*** Data ***

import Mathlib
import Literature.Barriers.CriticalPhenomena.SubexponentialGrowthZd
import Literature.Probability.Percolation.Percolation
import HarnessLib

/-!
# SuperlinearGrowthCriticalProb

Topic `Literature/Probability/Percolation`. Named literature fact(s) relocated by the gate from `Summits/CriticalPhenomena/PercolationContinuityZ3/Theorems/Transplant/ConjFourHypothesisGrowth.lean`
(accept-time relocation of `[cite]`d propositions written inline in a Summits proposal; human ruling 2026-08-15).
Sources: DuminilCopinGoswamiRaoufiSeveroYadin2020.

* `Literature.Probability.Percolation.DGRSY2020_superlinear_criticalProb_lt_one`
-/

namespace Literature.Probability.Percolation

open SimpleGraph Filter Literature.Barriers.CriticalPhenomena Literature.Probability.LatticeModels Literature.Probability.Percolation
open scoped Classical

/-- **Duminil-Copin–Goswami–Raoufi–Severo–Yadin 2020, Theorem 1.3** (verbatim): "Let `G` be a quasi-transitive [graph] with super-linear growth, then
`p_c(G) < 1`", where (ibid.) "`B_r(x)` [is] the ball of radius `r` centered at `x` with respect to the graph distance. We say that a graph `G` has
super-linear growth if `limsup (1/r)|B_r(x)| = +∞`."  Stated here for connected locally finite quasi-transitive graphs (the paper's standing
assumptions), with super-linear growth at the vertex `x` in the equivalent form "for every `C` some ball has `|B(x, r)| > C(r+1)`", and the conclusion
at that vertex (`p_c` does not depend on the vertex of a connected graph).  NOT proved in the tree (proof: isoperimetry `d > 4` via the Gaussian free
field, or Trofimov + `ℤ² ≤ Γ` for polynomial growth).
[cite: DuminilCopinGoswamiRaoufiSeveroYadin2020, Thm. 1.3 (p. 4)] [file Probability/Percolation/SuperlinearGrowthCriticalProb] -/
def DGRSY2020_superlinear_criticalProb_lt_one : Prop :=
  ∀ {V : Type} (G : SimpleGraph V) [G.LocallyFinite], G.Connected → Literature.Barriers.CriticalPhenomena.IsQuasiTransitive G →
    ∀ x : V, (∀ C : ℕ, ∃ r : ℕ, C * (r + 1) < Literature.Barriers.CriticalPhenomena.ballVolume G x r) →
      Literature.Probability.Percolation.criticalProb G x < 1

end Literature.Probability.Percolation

*** End of Data ***
*** Data ***

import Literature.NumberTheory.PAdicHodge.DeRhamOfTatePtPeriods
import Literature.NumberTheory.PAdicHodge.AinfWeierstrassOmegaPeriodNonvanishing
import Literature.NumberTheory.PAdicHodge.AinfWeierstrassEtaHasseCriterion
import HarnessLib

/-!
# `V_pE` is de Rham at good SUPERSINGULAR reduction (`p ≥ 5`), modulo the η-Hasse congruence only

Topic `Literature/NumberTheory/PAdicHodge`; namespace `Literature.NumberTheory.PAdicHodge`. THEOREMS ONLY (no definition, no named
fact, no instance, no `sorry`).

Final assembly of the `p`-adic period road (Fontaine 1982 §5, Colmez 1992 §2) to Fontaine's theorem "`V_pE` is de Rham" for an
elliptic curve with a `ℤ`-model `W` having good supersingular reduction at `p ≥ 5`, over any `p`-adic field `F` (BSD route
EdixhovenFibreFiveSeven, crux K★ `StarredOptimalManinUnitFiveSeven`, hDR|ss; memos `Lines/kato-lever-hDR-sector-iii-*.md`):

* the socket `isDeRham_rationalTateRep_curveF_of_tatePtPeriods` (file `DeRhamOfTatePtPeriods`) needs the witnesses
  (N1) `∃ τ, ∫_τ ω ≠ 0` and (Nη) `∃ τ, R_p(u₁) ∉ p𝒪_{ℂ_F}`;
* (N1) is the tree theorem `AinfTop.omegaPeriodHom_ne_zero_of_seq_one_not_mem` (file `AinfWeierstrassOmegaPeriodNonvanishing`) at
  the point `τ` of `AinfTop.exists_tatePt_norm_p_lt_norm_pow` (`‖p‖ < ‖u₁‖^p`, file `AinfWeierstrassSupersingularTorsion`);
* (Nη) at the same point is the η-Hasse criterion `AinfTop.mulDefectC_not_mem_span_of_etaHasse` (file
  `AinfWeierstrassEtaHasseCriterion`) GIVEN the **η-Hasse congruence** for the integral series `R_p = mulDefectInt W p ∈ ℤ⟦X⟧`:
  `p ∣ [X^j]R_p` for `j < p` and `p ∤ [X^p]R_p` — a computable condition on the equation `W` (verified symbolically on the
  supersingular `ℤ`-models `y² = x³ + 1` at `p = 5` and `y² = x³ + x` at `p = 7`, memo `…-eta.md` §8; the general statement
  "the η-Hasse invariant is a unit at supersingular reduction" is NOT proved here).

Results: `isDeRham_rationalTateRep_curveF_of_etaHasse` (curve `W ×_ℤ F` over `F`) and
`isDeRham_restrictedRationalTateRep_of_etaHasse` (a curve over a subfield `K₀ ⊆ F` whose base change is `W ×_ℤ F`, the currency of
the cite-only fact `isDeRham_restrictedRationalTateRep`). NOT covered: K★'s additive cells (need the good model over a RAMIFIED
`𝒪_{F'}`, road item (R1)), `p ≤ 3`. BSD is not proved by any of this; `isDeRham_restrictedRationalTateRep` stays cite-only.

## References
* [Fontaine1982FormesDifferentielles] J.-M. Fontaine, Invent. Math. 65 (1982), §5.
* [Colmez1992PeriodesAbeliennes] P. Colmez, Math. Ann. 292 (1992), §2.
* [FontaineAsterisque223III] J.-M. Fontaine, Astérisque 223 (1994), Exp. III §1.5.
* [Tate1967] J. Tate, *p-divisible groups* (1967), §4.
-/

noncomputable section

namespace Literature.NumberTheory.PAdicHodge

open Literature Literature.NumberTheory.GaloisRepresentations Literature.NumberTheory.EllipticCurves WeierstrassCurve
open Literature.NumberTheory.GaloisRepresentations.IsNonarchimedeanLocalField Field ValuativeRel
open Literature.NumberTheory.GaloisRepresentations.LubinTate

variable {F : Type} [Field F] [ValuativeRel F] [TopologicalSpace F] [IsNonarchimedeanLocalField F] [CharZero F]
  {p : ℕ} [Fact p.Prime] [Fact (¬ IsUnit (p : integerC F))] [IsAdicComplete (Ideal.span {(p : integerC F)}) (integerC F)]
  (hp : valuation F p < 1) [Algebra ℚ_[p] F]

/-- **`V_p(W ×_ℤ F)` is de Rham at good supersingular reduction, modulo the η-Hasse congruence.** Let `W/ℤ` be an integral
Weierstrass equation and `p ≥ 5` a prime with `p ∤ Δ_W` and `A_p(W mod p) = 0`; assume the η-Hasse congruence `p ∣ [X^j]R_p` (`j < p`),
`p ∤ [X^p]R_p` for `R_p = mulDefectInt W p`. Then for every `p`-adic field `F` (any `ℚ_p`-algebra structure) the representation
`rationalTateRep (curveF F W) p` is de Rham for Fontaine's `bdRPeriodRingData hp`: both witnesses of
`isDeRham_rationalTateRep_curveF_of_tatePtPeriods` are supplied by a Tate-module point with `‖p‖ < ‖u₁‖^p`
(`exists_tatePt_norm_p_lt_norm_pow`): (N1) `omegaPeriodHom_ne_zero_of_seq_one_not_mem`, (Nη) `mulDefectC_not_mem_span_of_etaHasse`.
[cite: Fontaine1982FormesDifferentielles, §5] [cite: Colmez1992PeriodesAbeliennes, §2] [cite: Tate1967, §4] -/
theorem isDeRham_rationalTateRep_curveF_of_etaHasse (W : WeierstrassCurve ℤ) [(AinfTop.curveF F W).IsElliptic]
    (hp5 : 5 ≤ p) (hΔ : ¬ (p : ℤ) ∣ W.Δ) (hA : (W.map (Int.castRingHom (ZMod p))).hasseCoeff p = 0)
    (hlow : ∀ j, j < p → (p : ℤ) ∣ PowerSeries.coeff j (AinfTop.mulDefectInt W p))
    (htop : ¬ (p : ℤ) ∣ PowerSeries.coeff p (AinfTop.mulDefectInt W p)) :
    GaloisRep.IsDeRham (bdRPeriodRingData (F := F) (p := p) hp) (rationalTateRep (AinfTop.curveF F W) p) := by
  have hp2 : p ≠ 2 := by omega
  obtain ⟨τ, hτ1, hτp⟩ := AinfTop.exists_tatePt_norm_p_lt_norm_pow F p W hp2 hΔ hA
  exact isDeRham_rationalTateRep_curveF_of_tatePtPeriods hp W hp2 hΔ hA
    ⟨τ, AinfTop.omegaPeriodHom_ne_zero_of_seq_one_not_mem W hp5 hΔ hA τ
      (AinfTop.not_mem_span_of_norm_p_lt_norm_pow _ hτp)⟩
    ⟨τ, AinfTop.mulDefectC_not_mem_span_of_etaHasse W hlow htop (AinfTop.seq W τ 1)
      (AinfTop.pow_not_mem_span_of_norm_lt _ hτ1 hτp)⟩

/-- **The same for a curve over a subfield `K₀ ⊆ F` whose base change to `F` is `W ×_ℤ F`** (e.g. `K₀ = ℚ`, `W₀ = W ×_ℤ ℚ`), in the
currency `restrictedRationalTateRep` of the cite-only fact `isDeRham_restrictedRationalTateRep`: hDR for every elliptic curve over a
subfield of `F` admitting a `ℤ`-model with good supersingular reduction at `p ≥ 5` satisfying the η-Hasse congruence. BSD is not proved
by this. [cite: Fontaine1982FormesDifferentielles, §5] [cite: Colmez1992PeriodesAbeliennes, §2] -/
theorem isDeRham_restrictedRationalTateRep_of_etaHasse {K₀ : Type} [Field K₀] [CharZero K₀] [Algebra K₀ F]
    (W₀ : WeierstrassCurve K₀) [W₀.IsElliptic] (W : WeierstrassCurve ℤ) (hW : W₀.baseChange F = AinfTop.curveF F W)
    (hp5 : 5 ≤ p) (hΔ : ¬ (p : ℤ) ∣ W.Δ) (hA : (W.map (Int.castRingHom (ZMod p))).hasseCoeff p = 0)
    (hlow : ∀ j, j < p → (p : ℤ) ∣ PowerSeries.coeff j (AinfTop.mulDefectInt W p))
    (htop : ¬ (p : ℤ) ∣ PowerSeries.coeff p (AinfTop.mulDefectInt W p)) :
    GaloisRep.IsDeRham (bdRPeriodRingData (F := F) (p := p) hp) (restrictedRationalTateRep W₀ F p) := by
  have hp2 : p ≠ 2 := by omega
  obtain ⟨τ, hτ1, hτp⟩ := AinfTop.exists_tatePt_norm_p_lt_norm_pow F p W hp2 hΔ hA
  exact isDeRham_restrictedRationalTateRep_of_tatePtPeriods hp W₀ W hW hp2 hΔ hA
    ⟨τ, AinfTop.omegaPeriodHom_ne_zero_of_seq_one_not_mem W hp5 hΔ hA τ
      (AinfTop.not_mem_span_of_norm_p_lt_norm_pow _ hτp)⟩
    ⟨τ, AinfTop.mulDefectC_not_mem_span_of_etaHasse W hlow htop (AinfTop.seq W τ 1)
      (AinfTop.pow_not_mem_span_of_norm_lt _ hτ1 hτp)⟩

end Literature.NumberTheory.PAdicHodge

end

*** End of Data ***

To do
Among the entries above, the line containing "exact isDeRham_rationalTateRep_curveF_of_tatePtPeriods hp", the line containing "for a curve", and all lines between them are to be restated word for word; nothing else belongs in the reply.

Answer space
  exact isDeRham_rationalTateRep_curveF_of_tatePtPeriods hp W hp2 hΔ hA
    ⟨τ, AinfTop.omegaPeriodHom_ne_zero_of_seq_one_not_mem W hp5 hΔ hA τ
      (AinfTop.not_mem_span_of_norm_p_lt_norm_pow _ hτp)⟩
    ⟨τ, AinfTop.mulDefectC_not_mem_span_of_etaHasse W hlow htop (AinfTop.seq W τ 1)
      (AinfTop.pow_not_mem_span_of_norm_lt _ hτ1 hτp)⟩

/-- **The same for a curve over a subfield `K₀ ⊆ F` whose base change to `F` is `W ×_ℤ F`** (e.g. `K₀ = ℚ`, `W₀ = W ×_ℤ ℚ`), in the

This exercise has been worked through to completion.